Rafael_Campana · March 29, 2020, 12:35pm

Hello,
I am getting the following error training the model:

I Could not find best validating checkpoint.
I Could not find most recent checkpoint.
I Initializing all variables.
I STARTING Optimization
Epoch 0 |   Training | Elapsed Time: 0:01:18 | Steps: 50 | Loss: 157.871378                                                                        Traceback (most recent call last):
  File "/home/fali/projects/deepspeech-train-venv/lib/python3.7/site-packages/tensorflow_core/python/client/session.py", line 1365, in _do_call
    return fn(*args)
  File "/home/fali/projects/deepspeech-train-venv/lib/python3.7/site-packages/tensorflow_core/python/client/session.py", line 1350, in _run_fn
    target_list, run_metadata)
  File "/home/fali/projects/deepspeech-train-venv/lib/python3.7/site-packages/tensorflow_core/python/client/session.py", line 1443, in _call_tf_sessionrun
    run_metadata)
tensorflow.python.framework.errors_impl.InternalError: 2 root error(s) found.
  (0) Internal: Failed to call ThenRnnBackward with model config: [rnn_mode, rnn_input_mode, rnn_direction_mode]: 2, 0, 0 , [num_layers, input_size, num_units, dir_count, max_seq_length, batch_size, cell_num_units]: [1, 2048, 2048, 1, 168, 300, 2048] 
	 [[{{node tower_0/gradients/tower_0/cudnn_lstm/CudnnRNNV3_grad/CudnnRNNBackpropV3}}]]
	 [[tower_0/gradients/tower_0/cudnn_lstm/CudnnRNNV3_grad/CudnnRNNBackpropV3/_69]]
  (1) Internal: Failed to call ThenRnnBackward with model config: [rnn_mode, rnn_input_mode, rnn_direction_mode]: 2, 0, 0 , [num_layers, input_size, num_units, dir_count, max_seq_length, batch_size, cell_num_units]: [1, 2048, 2048, 1, 168, 300, 2048] 
	 [[{{node tower_0/gradients/tower_0/cudnn_lstm/CudnnRNNV3_grad/CudnnRNNBackpropV3}}]]
0 successful operations.
0 derived errors ignored.

I am running the model with the following parameters:

python DeepSpeech.py \
--inter_op_parallelism_threads 4 \
--train_files speech_data/clips/train.csv \
--test_files speech_data/clips/test.csv \
--train_cudnn  \
--summary_dir tensorboard_summary_$ejecution \
--checkpoint_dir checkpoint_$ejecution \
--export_dir model_out_$ejecution \
--epochs 30 \
--train_batch_size 300 \
--test_batch_size 100 \
--learning_rate 0.001

I am using:
cuda-10.0
libcudnn 7.4.2

And I am working in version:
branch master
revision -> 080dc7df

Thanks for your help.

lissyx · March 29, 2020, 1:14pm

try to use cudnn 7.6

Rafael_Campana · March 29, 2020, 2:27pm

I have tried with cudnn 7.6.0 and 7.6.5 but unfortunately still hapening the same problem.
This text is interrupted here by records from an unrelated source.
import Mathlib
import Summits.Ventures.PercRepro.TriangleCapTwoTrianglesC

/-!
# PercRepro — towards the cell `(7, 11)`: counting helpers for the three-triangle case (p3, gen 35; part 35k)

* `four_le_sum_codeg_zero_pairs` — two vertex-disjoint `codeg = 0` pairs with positive deficits: `Σ₀ ≥ 4`;
* `seven_mem` — seven distinct vertices of a `7`-vertex graph are all of them;
* `not_eight` — eight distinct vertices do not fit in `7`.

Axioms: standard.
-/

namespace PercRepro

namespace TriangleCap

namespace C047

open Finset

variable {V : Type*} [Fintype V] [DecidableEq V]

/-- Two vertex-disjoint `codeg = 0` pairs with positive deficits give `Σ_{codeg = 0} deficit ≥ 4`. -/
theorem four_le_sum_codeg_zero_pairs (D : SimpleGraph V) [DecidableRel D.Adj] {p₁ q₁ p₂ q₂ : V}
    (h12 : p₁ ≠ p₂) (h1q : p₁ ≠ q₂) (hq1 : q₁ ≠ p₂) (hqq : q₁ ≠ q₂) (h1 : D.Adj p₁ q₁) (h2 : D.Adj p₂ q₂)
    (hc₁ : codeg D (p₁, q₁) = 0) (hc₂ : codeg D (p₂, q₂) = 0) (hd₁ : 1 ≤ deficit D (p₁, q₁))
    (hd₂ : 1 ≤ deficit D (p₂, q₂)) :
    4 ≤ ∑ p ∈ adjPairsAll D, (if codeg D p = 0 then deficit D p else 0) := by
  set P : Finset (V × V) := {(p₁, q₁), (q₁, p₁), (p₂, q₂), (q₂, p₂)} with hP
  have hsub : P ⊆ adjPairsAll D := by
    intro p hp
    rw [hP] at hp
    simp only [mem_insert, mem_singleton] at hp
    rw [mem_adjPairsAll]
    rcases hp with rfl | rfl | rfl | rfl
    · exact h1
    · exact h1.symm
    · exact h2
    · exact h2.symm
  have hc₁' : codeg D (q₁, p₁) = 0 := by rw [codeg_comm]; exact hc₁
  have hc₂' : codeg D (q₂, p₂) = 0 := by rw [codeg_comm]; exact hc₂
  have hd₁' : 1 ≤ deficit D (q₁, p₁) := by rw [deficit_comm]; exact hd₁
  have hd₂' : 1 ≤ deficit D (q₂, p₂) := by rw [deficit_comm]; exact hd₂
  have hpos : ∀ p ∈ P, 1 ≤ (if codeg D p = 0 then deficit D p else 0) := by
    intro p hp
    rw [hP] at hp
    simp only [mem_insert, mem_singleton] at hp
    rcases hp with rfl | rfl | rfl | rfl
    · rw [if_pos hc₁]; exact hd₁
    · rw [if_pos hc₁']; exact hd₁'
    · rw [if_pos hc₂]; exact hd₂
    · rw [if_pos hc₂']; exact hd₂'
  have hcard : P.card = 4 := by
    rw [hP, card_insert_of_notMem, card_insert_of_notMem, card_insert_of_notMem, card_singleton]
    all_goals simp [h1.ne, h2.ne, h1.ne.symm, h2.ne.symm, h12, h1q, hq1, hqq]
  calc 4 = ∑ _p ∈ P, 1 := by rw [sum_const, hcard]; rfl
    _ ≤ ∑ p ∈ P, (if codeg D p = 0 then deficit D p else 0) := sum_le_sum hpos
    _ ≤ ∑ p ∈ adjPairsAll D, (if codeg D p = 0 then deficit D p else 0) := sum_le_sum_of_subset hsub

/-- Seven pairwise distinct vertices of a `7`-vertex graph are all of them. -/
theorem seven_mem (hk : Fintype.card V = 7) {v₁ v₂ v₃ v₄ v₅ v₆ v₇ : V}
    (h : ({v₁, v₂, v₃, v₄, v₅, v₆, v₇} : Finset V).card = 7) (t : V) :
    t = v₁ ∨ t = v₂ ∨ t = v₃ ∨ t = v₄ ∨ t = v₅ ∨ t = v₆ ∨ t = v₇ := by
  have hu : ({v₁, v₂, v₃, v₄, v₅, v₆, v₇} : Finset V) = univ := eq_univ_of_card _ (by rw [h, hk])
  have ht : t ∈ ({v₁, v₂, v₃, v₄, v₅, v₆, v₇} : Finset V) := by rw [hu]; exact mem_univ t
  simpa only [mem_insert, mem_singleton] using ht

/-- Eight pairwise distinct vertices do not fit in a `7`-vertex graph. -/
theorem not_eight (hk : Fintype.card V = 7) {v₁ v₂ v₃ v₄ v₅ v₆ v₇ v₈ : V}
    (h : ({v₁, v₂, v₃, v₄, v₅, v₆, v₇, v₈} : Finset V).card = 8) : False := by
  have := card_le_univ ({v₁, v₂, v₃, v₄, v₅, v₆, v₇, v₈} : Finset V)
  rw [h, hk] at this
  omega

end C047

end TriangleCap

end PercRepro
import Mathlib
import Summits.Ventures.PercRepro2.A3CutPullBase

/-!
# The mark `o` behind a cut vertex `y` of the explored vertex pulls back to `y`
(blind cell PercRepro2, night-1 g33; proofs/NIGHT1-G33.md §8; census mining/night-1/g33/check_mark_pull.py
186/186)

Setting of A3CutPullBase: `y` a cut vertex, `x, a₁, a₂ ∈ VB ∪ {y}`, the mark `o ∈ VA` behind `y`, the
mark `b` arbitrary.  Since `F⁰_o(γ_o) = P(y ↔ o) F⁰_y(γ_y)` on every fibre (`SFg_pull`, `gamma_pull`) and
`U_o = P(y ↔ o) U_y` on the `A`-fibres (`Su_pull_fibresA`), both the means-level form and the first-order
functional are linear in these:

  **`btw(x; o) = P(y ↔ o) · btw(x; y)`**  (`btw_pull_o`),  **`FMfun(x; o) = P(y ↔ o) · FMfun(x; y)`**
  (`FMfun_pull_o`),

so (MEANS-a₃), (FM) and (HCOV) at `x` with the mark `o` follow from the same statements with `o` moved to
the cut vertex `y` (`A3Between_pull_o`, `FM_pull_o`, `HCov_pull_o`) — the mark-pull-back step of the
exploration-martingale reduction.  Standard axioms.
-/

namespace Summit.Ventures.PercRepro2

open UnionCluster CovForm CutV

namespace CovForm

namespace A3Fibre

namespace MarkPull

section PullO

variable {V : Type*} {E : Type*} [Fintype V] [DecidableEq V] [Fintype E] [DecidableEq E]
  {R : Type*} [Field R] [LinearOrder R] [IsStrictOrderedRing R] {ends : E → Sym2 V} {y : V}
  {VA VB : Finset V} {EA EB : Set E} [DecidablePred (· ∈ EA)] [DecidablePred (· ∈ EB)] {p : E → R}
  {x a₁ a₂ o b : V}

omit [LinearOrder R] [IsStrictOrderedRing R] in
/-- `∑_W Sb · F⁰_o(P(y ↔ o) γ) / m_W = P(y ↔ o) · ∑_W Sb · F⁰_y(γ) / m_W`. -/
lemma sum_term_pull_o (h : IsCut ends y ↑VA ↑VB EA EB) (hx : x ∈ insert y VB)
    (h1 : a₁ ∈ insert y VB) (h2 : a₂ ∈ insert y VB) (ho : o ∈ VA) (γ : R) :
    ∑ W : Finset V, Ssig p ends a₁ a₂ x b W *
        RootEdge.SFg p ends o a₁ a₂ x (prob p (connEvent ends y o) * γ) W / mW p ends a₁ a₂ x W =
      prob p (connEvent ends y o) *
        ∑ W : Finset V, Ssig p ends a₁ a₂ x b W * RootEdge.SFg p ends y a₁ a₂ x γ W /
          mW p ends a₁ a₂ x W := by
  rw [Finset.mul_sum]
  refine Finset.sum_congr rfl fun W _ => ?_
  rw [SFg_pull h hx h1 h2 ho γ W]
  ring

omit [LinearOrder R] [IsStrictOrderedRing R] in
/-- `∑_W F⁰_o(P(y ↔ o) γ) = P(y ↔ o) · ∑_W F⁰_y(γ)`. -/
lemma sum_SFg_pull_o (h : IsCut ends y ↑VA ↑VB EA EB) (hx : x ∈ insert y VB)
    (h1 : a₁ ∈ insert y VB) (h2 : a₂ ∈ insert y VB) (ho : o ∈ VA) (γ : R) :
    ∑ W : Finset V, RootEdge.SFg p ends o a₁ a₂ x (prob p (connEvent ends y o) * γ) W =
      prob p (connEvent ends y o) * ∑ W : Finset V, RootEdge.SFg p ends y a₁ a₂ x γ W := by
  rw [Finset.mul_sum]
  exact Finset.sum_congr rfl fun W _ => SFg_pull h hx h1 h2 ho γ W

omit [LinearOrder R] [IsStrictOrderedRing R] in
/-- `∑_A Sub · Suo / m_W = P(y ↔ o) · ∑_A Sub · Suy / m_W`. -/
lemma sum_termA_pull_o (h : IsCut ends y ↑VA ↑VB EA EB) (hx : x ∈ insert y VB)
    (h1 : a₁ ∈ insert y VB) (h2 : a₂ ∈ insert y VB) (ho : o ∈ VA) :
    ∑ W ∈ fibresA a₁ a₂, Su p ends a₁ a₂ x b W * Su p ends a₁ a₂ x o W / mW p ends a₁ a₂ x W =
      prob p (connEvent ends y o) *
        ∑ W ∈ fibresA a₁ a₂, Su p ends a₁ a₂ x b W * Su p ends a₁ a₂ x y W /
          mW p ends a₁ a₂ x W := by
  rw [Finset.mul_sum]
  refine Finset.sum_congr rfl fun W hW => ?_
  rw [Su_pull_fibresA h hx h1 h2 ho hW]
  ring

omit [LinearOrder R] [IsStrictOrderedRing R] in
/-- `∑_A Suo = P(y ↔ o) · ∑_A Suy`. -/
lemma sum_SuA_pull_o (h : IsCut ends y ↑VA ↑VB EA EB) (hx : x ∈ insert y VB)
    (h1 : a₁ ∈ insert y VB) (h2 : a₂ ∈ insert y VB) (ho : o ∈ VA) :
    ∑ W ∈ fibresA a₁ a₂, Su p ends a₁ a₂ x o W =
      prob p (connEvent ends y o) * ∑ W ∈ fibresA a₁ a₂, Su p ends a₁ a₂ x y W := by
  rw [Finset.mul_sum]
  exact Finset.sum_congr rfl fun W hW => Su_pull_fibresA h hx h1 h2 ho hW

omit [LinearOrder R] [IsStrictOrderedRing R] in
/-- **The mark `o` pulls back to the cut vertex**: `btw(x; o) = P(y ↔ o) · btw(x; y)`. -/
theorem btw_pull_o (h : IsCut ends y ↑VA ↑VB EA EB) (hx : x ∈ insert y VB)
    (h1 : a₁ ∈ insert y VB) (h2 : a₂ ∈ insert y VB) (ho : o ∈ VA) :
    btw p ends o a₁ a₂ x b = prob p (connEvent ends y o) * btw p ends y a₁ a₂ x b := by
  rw [← RootEdge.btwg_gamma, ← RootEdge.btwg_gamma, gamma_pull h hx h1 h2 ho]
  unfold RootEdge.btwg
  rw [sum_term_pull_o h hx h1 h2 ho, sum_SFg_pull_o h hx h1 h2 ho, sum_termA_pull_o h hx h1 h2 ho,
    sum_SuA_pull_o h hx h1 h2 ho]
  ring

omit [LinearOrder R] [IsStrictOrderedRing R] in
/-- **The mark `o` pulls back to the cut vertex in the first-order functional**:
`FMfun(x; o) = P(y ↔ o) · FMfun(x; y)`. -/
theorem FMfun_pull_o (h : IsCut ends y ↑VA ↑VB EA EB) (hx : x ∈ insert y VB)
    (h1 : a₁ ∈ insert y VB) (h2 : a₂ ∈ insert y VB) (ho : o ∈ VA) :
    FMfun p ends o a₁ a₂ x b = prob p (connEvent ends y o) * FMfun p ends y a₁ a₂ x b := by
  unfold FMfun
  rw [gamma0_pull h h1 h2 ho, sum_term_pull_o h hx h1 h2 ho, sum_SFg_pull_o h hx h1 h2 ho,
    sum_termA_pull_o h hx h1 h2 ho, sum_SuA_pull_o h hx h1 h2 ho, mU_pull h h1 h2 ho]
  ring

/-- (MEANS-a₃) at `x` with the mark `o` behind the cut vertex `y` follows from (MEANS-a₃) at `x` with
the mark moved to `y`. -/
theorem A3Between_pull_o (hp : IsProbVec p) (h : IsCut ends y ↑VA ↑VB EA EB) (hx : x ∈ insert y VB)
    (h1 : a₁ ∈ insert y VB) (h2 : a₂ ∈ insert y VB) (ho : o ∈ VA)
    (hy : A3Between p ends y a₁ a₂ x b) : A3Between p ends o a₁ a₂ x b := by
  unfold A3Between
  rw [btw_pull_o h hx h1 h2 ho]
  exact mul_nonneg (prob_nonneg hp _) hy

/-- (FM) at `x` with the mark `o` behind the cut vertex `y` follows from (FM) at `x` with the mark
moved to `y`. -/
theorem FM_pull_o (hp : IsProbVec p) (h : IsCut ends y ↑VA ↑VB EA EB) (hx : x ∈ insert y VB)
    (h1 : a₁ ∈ insert y VB) (h2 : a₂ ∈ insert y VB) (ho : o ∈ VA) (hy : FM p ends y a₁ a₂ x b) :
    FM p ends o a₁ a₂ x b := by
  unfold FM
  rw [FMfun_pull_o h hx h1 h2 ho]
  exact mul_nonneg (prob_nonneg hp _) hy

/-- (HCOV) at `x` with the mark `o` behind the cut vertex `y` follows from (MEANS-a₃) at `x` with the
mark moved to `y`. -/
theorem HCov_pull_o (hp : IsProbVec p) (h : IsCut ends y ↑VA ↑VB EA EB) (hx : x ∈ insert y VB)
    (h1 : a₁ ∈ insert y VB) (h2 : a₂ ∈ insert y VB) (ho : o ∈ VA)
    (hy : A3Between p ends y a₁ a₂ x b) : HCov p ends o a₁ a₂ x b :=
  HCov_of_a3Between hp ends o a₁ a₂ x b (A3Between_pull_o hp h hx h1 h2 ho hy)

end PullO

end MarkPull

end A3Fibre

end CovForm

end Summit.Ventures.PercRepro2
lissyx · March 29, 2020, 3:07pm

try reduce batch size ?

othiele · March 29, 2020, 7:04pm

And set dev batch size.

I would recommend running everything with a batch size of 16 or 32 for 1 epoch to see if everything is running smoothly. If you mix datasets you usually get some strange errors the first couple of times. Then use a higher batch size for train and dev.

wahyubram82 · April 6, 2020, 7:59am

I have problem with setting trainning and make me frustacing…

i think not need to give a specification, because the training is run.

last base order:
XLA_PYTHON_CLIENT_ALLOCATOR=platform TF_XLA_FLAGS=–tf_xla_cpu_global_jit python3 -u /home/bram/Documents/coding/speech/deepspeech/DeepSpeech.py --train_files “/home/bram/Documents/coding/speech/traindata/CVdata/clips/train.csv” --dev_files “/home/bram/Documents/coding/speech/traindata/CVdata/clips/dev.csv” --test_files “/home/bram/Documents/coding/speech/traindata/CVdata/clips/test.csv” --alphabet_config_path “/home/bram/Documents/speech/traindata/corpus/alphabet.txt” --lm_binary_path “/home/bram/Documents/speech/traindata/corpus/lm.binary” --lm_trie_path “/home/bram/Documents/speech/traindata/corpus/trie” --learning_rate 0.000025 --dropout_rate 0.2 --log_level 1 --epochs 12 --export_dir “/home/bram/Documents/speech/checkpoint” --checkpoint_dir “/home/bram/Documents/speech/checkpoint” --use_allow_growth true --train_batch_size 24

what already i have do:
set many varians of hyperparameters:

learning_rate: 0.000025, 0.0001, 0.00001, 0.0000125, etc
dropout_rate: 0.2, 0.15, 0.25, 0.4, 05
n_hidden : 2048, 1536, 1024, 768.
batch size: 4, 8, 12.

the problem:

if i choose batch 12, at epoch 13 start overfitting, happens i batch 8, at epoch 9 start overfitting.
validation result very variable depend hyper parameters, but it’s never reach below 60%, my best record is 64%, after that start overfitting. off course the result is very mess.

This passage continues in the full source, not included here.